- EXERCISE BRIEF
All lines in the data that hold the word "homomorphism" need copying.

[[ DATA SUPPLIED, beginning ]]

/-- **[EtTh] Lemma 5.8, the `K^×`-extension, CONSTRUCTED from a birational Galois action.**  Let the §5 data
carry the section property of `s^⊓-gp_N` and a homomorphism `gal : Aut_D(B_N^bs) → Aut(O^×(B_N^birat))`
(h2) compatible with the conjugation action on `O^×(B_N) ⊆ O^×(B_N^birat)` through `s^⊓-gp_N`, (h3) fixing
the constants `K^×`, and (h5) such that the `N`-torsion of `O^×(B_N^birat)` consists of units.  Then the
conjugation action of `(O_K^×)^{1/N}` on `E_N` EXTENDS to a Kummer action of `(K^×)^{1/N}`
(`KxOuterActionExtends`): `act f (e) := ζ_f(e^bs) · e` with `ι(ζ_f(g)) = f · gal g (f)⁻¹` the Kummer cocycle
of `f` — "this outer action extends to an outer action of `(K^×)^{1/N}/μ_N(B_N) (⥲ K^×) on E_N`".
[cite: MochizukiEtTh2009, Lem 5.8 p.331 (PDF p.105)] -/
theorem kxOuterActionExtends_of_galoisAction (hsec : 𝔉.SgpCapSection)
    (gal : Aut (𝔉.base.obj 𝔉.BN) →* MulAut (𝔉.biratUnits 𝔉.BN))
    (h2 : ∀ (g : Aut (𝔉.base.obj 𝔉.BN)) (u : 𝔉.units 𝔉.BN)
      (hu' : 𝔉.sgpCap g * (u : Aut 𝔉.BN) * (𝔉.sgpCap g)⁻¹ ∈ 𝔉.units 𝔉.BN),
      𝔉.unitsToBirat 𝔉.BN ⟨_, hu'⟩ = gal g (𝔉.unitsToBirat 𝔉.BN u))
    (h3 : ∀ (g : Aut (𝔉.base.obj 𝔉.BN)) (k : 𝔉.Kˣ), gal g (𝔉.constEmb k) = 𝔉.constEmb k)
    (h5 : ∀ f : 𝔉.biratUnits 𝔉.BN, f ∈ 𝔉.KxRootN → f ^ (𝔉.N : ℕ) = 1 →
      f ∈ (𝔉.unitsToBirat 𝔉.BN).range) :
    𝔉.KxOuterActionExtends := by
  classical
  -- choose the cocycle `ζ_f(g) ∈ O^×(B_N)` with `ι(ζ_f(g)) = f · gal g (f)⁻¹`
  have hex : ∀ (f : 𝔉.KxRootN) (g : Aut (𝔉.base.obj 𝔉.BN)), ∃ z : 𝔉.units 𝔉.BN,
      𝔉.unitsToBirat 𝔉.BN z = (f : 𝔉.biratUnits 𝔉.BN) * (gal g (f : 𝔉.biratUnits 𝔉.BN))⁻¹ :=
    fun f g => h5 _ (𝔉.kc_birat_mem_KxRootN gal h3 f g) (𝔉.kc_birat_pow_eq_one gal h3 f g)
  choose ζ hζ using hex
  have hmu : ∀ f g, ((ζ f g : 𝔉.units 𝔉.BN) : Aut 𝔉.BN) ∈ 𝔉.muTorsion 𝔉.BN 𝔉.N :=
    𝔉.kc_mem_muTorsion gal ζ hζ h3
  have hEN : ∀ f g, ((ζ f g : 𝔉.units 𝔉.BN) : Aut 𝔉.BN) ∈ 𝔉.EN :=
    fun f g => le_sectionSubgroup 𝔉.sgpCap 𝔉.imPiY (𝔉.muTorsion 𝔉.BN 𝔉.N) (hmu f g)
  have hbase : ∀ f g (e : Aut 𝔉.BN),
      𝔉.autBase 𝔉.BN (((ζ f g : 𝔉.units 𝔉.BN) : Aut 𝔉.BN) * e) = 𝔉.autBase 𝔉.BN e :=
    fun f g e => 𝔉.autBase_units_mul (ζ f g) e
  -- the shift by `ζ_f` as an automorphism of `E_N`
  let sh : 𝔉.KxRootN → MulAut 𝔉.EN := fun f =>
    { toFun := fun e => ⟨(ζ f (𝔉.autBase 𝔉.BN e) : Aut 𝔉.BN) * e, 𝔉.EN.mul_mem (hEN _ _) e.2⟩
      invFun := fun e => ⟨((ζ f (𝔉.autBase 𝔉.BN e) : Aut 𝔉.BN))⁻¹ * e,
        𝔉.EN.mul_mem (𝔉.EN.inv_mem (hEN _ _)) e.2⟩
      left_inv := fun e => by
        apply Subtype.ext
        change ((ζ f (𝔉.autBase 𝔉.BN (((ζ f (𝔉.autBase 𝔉.BN e) : Aut 𝔉.BN) * e))) : Aut 𝔉.BN))⁻¹ *
            (((ζ f (𝔉.autBase 𝔉.BN e) : Aut 𝔉.BN)) * e) = e
        rw [hbase, inv_mul_cancel_left]
      right_inv := fun e => by
        apply Subtype.ext
        change ((ζ f (𝔉.autBase 𝔉.BN (((ζ f (𝔉.autBase 𝔉.BN e) : Aut 𝔉.BN))⁻¹ * e)) : Aut 𝔉.BN)) *
            ((((ζ f (𝔉.autBase 𝔉.BN e) : Aut 𝔉.BN))⁻¹) * e) = e
        have hb : 𝔉.autBase 𝔉.BN (((ζ f (𝔉.autBase 𝔉.BN e) : Aut 𝔉.BN))⁻¹ * (e : Aut 𝔉.BN)) =
            𝔉.autBase 𝔉.BN e := by
          rw [map_mul, map_inv, 𝔉.autBase_coe_units, inv_one, one_mul]
        rw [hb, mul_inv_cancel_left]
      map_mul' := fun e₁ e₂ => by
        apply Subtype.ext
        change ((ζ f (𝔉.autBase 𝔉.BN ((e₁ : Aut 𝔉.BN) * e₂))) : Aut 𝔉.BN) * ((e₁ : Aut 𝔉.BN) * e₂) =
          ((ζ f (𝔉.autBase 𝔉.BN e₁) : Aut 𝔉.BN) * e₁) * ((ζ f (𝔉.autBase 𝔉.BN e₂) : Aut 𝔉.BN) * e₂)
        rw [map_mul, 𝔉.kc_cocycle gal ζ hζ hsec h2 f e₁.2 (𝔉.autBase 𝔉.BN e₂)]
        group }
  have sh_apply : ∀ (f : 𝔉.KxRootN) (e : 𝔉.EN),
      ((sh f e : 𝔉.EN) : Aut 𝔉.BN) = (ζ f (𝔉.autBase 𝔉.BN e) : Aut 𝔉.BN) * e := fun _ _ => rfl
  -- `f ↦ sh f` is a homomorphism
  let act : 𝔉.KxRootN →* MulAut 𝔉.EN :=
    { toFun := sh
      map_one' := by
        apply MulEquiv.ext
        intro e
        apply Subtype.ext
        rw [sh_apply, 𝔉.kc_one gal ζ hζ]
        simp
      map_mul' := fun f f' => by
        apply MulEquiv.ext
        intro e
        apply Subtype.ext
        rw [MulAut.mul_apply, sh_apply, sh_apply, sh_apply, hbase, 𝔉.kc_mul gal ζ hζ]
        simp [mul_assoc] }
  have act_apply : ∀ (f : 𝔉.KxRootN) (e : 𝔉.EN),
      ((act f e : 𝔉.EN) : Aut 𝔉.BN) = (ζ f (𝔉.autBase 𝔉.BN e) : Aut 𝔉.BN) * e := fun _ _ => rfl
  refine ⟨act, fun f e => ?_, fun u hu e => ?_⟩
  · rw [act_apply, mul_inv_cancel_right]
    exact hmu f _
  · rw [act_apply]
    exact 𝔉.kc_units gal ζ hζ hsec h2 u hu e.2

[[ DATA SUPPLIED, end ]]

- ANSWER TO THE PROBLEM
carry the section property of `s^⊓-gp_N` and a homomorphism `gal : Aut_D(B_N^bs) → Aut(O^×(B_N^birat))`
  -- `f ↦ sh f` is a homomorphism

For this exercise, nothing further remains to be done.